How are hyperparameters determined in Bayesian optimization?

In summary, Bayesian optimization with a Gaussian Process and the acquisition function EI involves finding the best parameters for a parametric function using the Bayes theorem to approximate the posterior. This is done iteratively by sampling points in a dataset and using an acquisition function to determine which points to add to the dataset. The hyperparameters for the Gaussian process are found using the method of maximum likelihood. These steps are repeated until convergence or a certain number of iterations are completed.
  • #1
BRN
108
10
Hello,
I am better studying the theory that is the basis of Bayesian optimization with a Gaussian Process and the acquisition function EI.
I would like to expose what I think I understand and ask you to correct me if I'm wrong.

The aim is to find the best ##\theta## parameters for a parametric function ##f(x, \theta)## (objective function) of which the analytical form is not known.
The Bayes theorem is used to apply ##f## to approximate ##f## to the posterior and then the best parameter set are those that maximize the posterior.
Is used an normal function as likelihood and a Process Gaussian as prior:

$$\pi = \frac{1}{(2\pi)^{k/2}|\Sigma|^{1/2}}\exp\left[-\frac{1}{2}(\mathbf{Y}-\mathbf{\mu})^T\mathbf{\Sigma}^{-1}(\mathbf{Y}-\mathbf{\mu})\right] $$

Everything happens in an iterative way, point by point. The points on which the posterior is calculated are given by the acquisition function sampling points in a ##D_t## dataset. Then, the improvement is defined as

$$
I = \left\{ \begin{matrix}
0 & \text{for}\;f>h \\
h_{t+1}(x)-f(x^+) &\text{for}\;f<h
\end{matrix}\right.
$$

where, ##h_{t+1}(x)## is the posterior function evaluated in step ##t+ 1## and ##f(x^+)## is the maximum value that has been reached so far.

and one can determine the expected improvement

$$
\alpha_{\rm EI}(x^*|\mathcal{D}_t) = \mathbb{E}[I(h)] = \int I(h) \pi {\rm d}h
$$

That is the expected improvement depends on the Gaussian process (the prior).
Therefore, at each step, the posterior is calculated at point #x_{max}# defined as

$$x_{max} = {\rm argmax}_x \alpha_{\rm EI}(x|\mathcal{D}_{t-1})$$

I don't know if what I wrote is correct. I'm a little confused ...

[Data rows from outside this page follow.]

/-! ### Ladder intertwining: the fibre raising / lowering / `Sᶻ` operators -/

/-- **Raising intertwines:** `(Σ_i S⁺_{(x,i)}) J = J S⁺_x` — the fibre sum of spin-½ raising
operators acts on the symmetrised states as the spin-`n/2` raising operator.
Theory seat memo ROTOR-THEORY-6 §72; Tasaki (2020) §2.1. [folklore] -/
theorem fibreRaise_mul_blowUpIso (n : ℕ) (x : V) :
    ((∑ i : Fin n, (onSite (x, i) (spinRaise 1) : Matrix (V × Fin n → Fin 2) (V × Fin n → Fin 2) ℂ)) * (blowUpIso n : Matrix (V × Fin n → Fin 2) (V → Fin (n + 1)) ℂ) : Matrix (V × Fin n → Fin 2) (V → Fin (n + 1)) ℂ) =
      ((blowUpIso n : Matrix (V × Fin n → Fin 2) (V → Fin (n + 1)) ℂ) * (onSite x (spinRaise n) : Matrix (V → Fin (n + 1)) (V → Fin (n + 1)) ℂ) : Matrix (V × Fin n → Fin 2) (V → Fin (n + 1)) ℂ) := by
  ext τ k
  rw [Matrix.sum_mul, Matrix.sum_apply]
  -- left: each copy contributes `[τ(x,i) = 0] · J(τ with (x,i) ↦ 1, k)`
  have hL : ∀ i : Fin n, ((onSite (x, i) (spinRaise 1) : Matrix (V × Fin n → Fin 2) (V × Fin n → Fin 2) ℂ) * (blowUpIso n : Matrix (V × Fin n → Fin 2) (V → Fin (n + 1)) ℂ) : Matrix (V × Fin n → Fin 2) (V → Fin (n + 1)) ℂ) τ k =
      if τ (x, i) = 0 then blowUpIso n (Function.update τ (x, i) 1) k else 0 := by
    intro i
    have e : ((onSite (x, i) (spinRaise 1) : Matrix (V × Fin n → Fin 2) (V × Fin n → Fin 2) ℂ) * (blowUpIso n : Matrix (V × Fin n → Fin 2) (V → Fin (n + 1)) ℂ) : Matrix (V × Fin n → Fin 2) (V → Fin (n + 1)) ℂ) τ k =
        ((onSite (x, i) (spinRaise 1) : Matrix (V × Fin n → Fin 2) (V × Fin n → Fin 2) ℂ) *ᵥ fun τ' => blowUpIso n τ' k) τ := by
      rw [Matrix.mul_apply, Matrix.mulVec, dotProduct]
    rw [e, LiebMattis.onSite_mulVec_apply, sum_spinRaise_one_mul]
  simp_rw [hL]
  -- right: `N(c)^{-1/2} · ⟨c| S⁺_x |k⟩`, `c = blowUpCount τ`
  set c := blowUpCount n τ with hc
  have hR : ((blowUpIso n : Matrix (V × Fin n → Fin 2) (V → Fin (n + 1)) ℂ) * (onSite x (spinRaise n) : Matrix (V → Fin (n + 1)) (V → Fin (n + 1)) ℂ) : Matrix (V × Fin n → Fin 2) (V → Fin (n + 1)) ℂ) τ k =
      (((Real.sqrt (blowUpFibreCard n c))⁻¹ : ℝ) : ℂ) *
        (if (∀ y, y ≠ x → c y = k y) then spinRaise n (c x) (k x) else 0) := by
    rw [Matrix.mul_apply, Finset.sum_eq_single c]
    · rw [blowUpIso_apply, if_pos hc.symm, onSite_apply]
    · intro k' _ hk'
      rw [blowUpIso_apply, if_neg (fun h => hk' (h.symm.trans hc.symm)), zero_mul]
    · intro h; exact absurd (Finset.mem_univ _) h
  rw [hR]
  -- the predicate `P`: `k` agrees with `c` off `x` and `k_x = c_x + 1`
  by_cases hP : (∀ y, y ≠ x → c y = k y) ∧ (k x : ℕ) = (c x : ℕ) + 1
  · obtain ⟨hoff, hx⟩ := hP
    -- every vanishing copy gives the same value
    have hval : ∀ i : Fin n, τ (x, i) = 0 →
        blowUpIso n (Function.update τ (x, i) 1) k = (((Real.sqrt (blowUpFibreCard n k))⁻¹ : ℝ) : ℂ) := by
      intro i hi
      rw [blowUpIso_apply, if_pos]
      funext y
      apply Fin.ext
      rw [blowUpCount_update_one_val n τ x i hi y]
      by_cases hy : y = x
      · subst hy; rw [if_pos rfl, ← hc, hx]
      · rw [if_neg hy, ← hc, hoff y hy]
    have hsum : (∑ i : Fin n, if τ (x, i) = 0 then blowUpIso n (Function.update τ (x, i) 1) k else 0) =
        ((((n : ℝ) - ((c x : ℕ) : ℝ)) * (Real.sqrt (blowUpFibreCard n k))⁻¹ : ℝ) : ℂ) := by
      rw [← Finset.sum_filter, Finset.sum_congr rfl (fun i hi => hval i (Finset.mem_filter.1 hi).2),
        Finset.sum_const, nsmul_eq_mul, card_filter_copies_zero, ← hc, Complex.ofReal_mul]
      have hle : (c x : ℕ) ≤ n := Nat.le_of_lt_succ (c x).isLt
      push_cast [Nat.cast_sub hle]
      ring
    rw [hsum, if_pos hoff, spinRaise_apply, if_pos hx]
    -- the binomial ratio
    have hcx : (c x : ℕ) < n := by
      have := (k x).isLt
      omega
    have hNk : blowUpFibreCard n k = (n.choose ((c x : ℕ) + 1) : ℝ) *
        ∏ y ∈ Finset.univ.erase x, (n.choose (c y : ℕ) : ℝ) := by
      rw [blowUpFibreCard_eq, ← Finset.mul_prod_erase _ _ (Finset.mem_univ x), hx]
      congr 1
      exact Finset.prod_congr rfl fun y hy => by rw [hoff y (Finset.ne_of_mem_erase hy)]
    have hNc : blowUpFibreCard n c = (n.choose (c x : ℕ) : ℝ) *
        ∏ y ∈ Finset.univ.erase x, (n.choose (c y : ℕ) : ℝ) := by
      rw [blowUpFibreCard_eq, ← Finset.mul_prod_erase _ _ (Finset.mem_univ x)]
    have hRpos : 0 < ∏ y ∈ Finset.univ.erase x, (n.choose (c y : ℕ) : ℝ) :=
      Finset.prod_pos fun y _ => by exact_mod_cast Nat.choose_pos (Nat.le_of_lt_succ (c y).isLt)
    have hreal : ((n : ℝ) - ((c x : ℕ) : ℝ)) * (Real.sqrt (blowUpFibreCard n k))⁻¹ =
        (Real.sqrt (blowUpFibreCard n c))⁻¹ *
          Real.sqrt ((((c x : ℕ) : ℝ) + 1) * ((n : ℝ) - ((c x : ℕ) : ℝ))) := by
      rw [hNk, hNc]; exact ladder_ratio hcx hRpos
    rw [hreal, Complex.ofReal_mul]
  · -- both sides vanish
    have hL0 : (∑ i : Fin n, if τ (x, i) = 0 then blowUpIso n (Function.update τ (x, i) 1) k else 0) = 0 := by
      refine Finset.sum_eq_zero fun i _ => ?_
      by_cases hi : τ (x, i) = 0
      · rw [if_pos hi, blowUpIso_apply, if_neg]
        intro hk
        apply hP
        constructor
        · intro y hy
          have h1 : ((blowUpCount n (Function.update τ (x, i) 1) y : Fin (n + 1)) : ℕ) = (k y : ℕ) := by
            rw [hk]
          rw [blowUpCount_update_one_val n τ x i hi y, if_neg hy] at h1
          exact Fin.ext h1
        · have h1 : ((blowUpCount n (Function.update τ (x, i) 1) x : Fin (n + 1)) : ℕ) = (k x : ℕ) := by
            rw [hk]
          rw [blowUpCount_update_one_val n τ x i hi x, if_pos rfl] at h1
          rw [← h1]
      · rw [if_neg hi]
    rw [hL0]
    by_cases hoff : ∀ y, y ≠ x → c y = k y
    · have hx : ¬ ((k x : ℕ) = (c x : ℕ) + 1) := fun h => hP ⟨hoff, h⟩
      rw [if_pos hoff, spinRaise_apply, if_neg hx, mul_zero]
    · rw [if_neg hoff, mul_zero]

If I was wrong, can someone explain myself better? Could you tell me where to find a complete explanation on this topic? On the net I find only sketchy explanations.

Thanks!
 
Last edited:
Technology news on Phys.org
  • #2
BRN said:
Hello,
I am better studying the theory that is the basis of Bayesian optimization with a Gaussian Process and the acquisition function EI.
I would like to expose what I think I understand and ask you to correct me if I'm wrong.

The aim is to find the best ##\theta## parameters for a parametric function ##f(x, \theta)## (objective function) of which the analytical form is not known.
The Bayes theorem is used to apply ##f## to approximate ##f## to the posterior and then the best parameter set are those that maximize the posterior.
Is used an normal function as likelihood and a Process Gaussian as prior:

$$\pi = \frac{1}{(2\pi)^{k/2}|\Sigma|^{1/2}}\exp\left[-\frac{1}{2}(\mathbf{Y}-\mathbf{\mu})^T\mathbf{\Sigma}^{-1}(\mathbf{Y}-\mathbf{\mu})\right] $$

Everything happens in an iterative way, point by point. The points on which the posterior is calculated are given by the acquisition function sampling points in a ##D_t## dataset. Then, the improvement is defined as

$$
I = \left\{ \begin{matrix}
0 & \text{for}\;f>h \\
h_{t+1}(x)-f(x^+) &\text{for}\;f<h
\end{matrix}\right.
$$

where, ##h_{t+1}(x)## is the posterior function evaluated in step ##t+ 1## and ##f(x^+)## is the maximum value that has been reached so far.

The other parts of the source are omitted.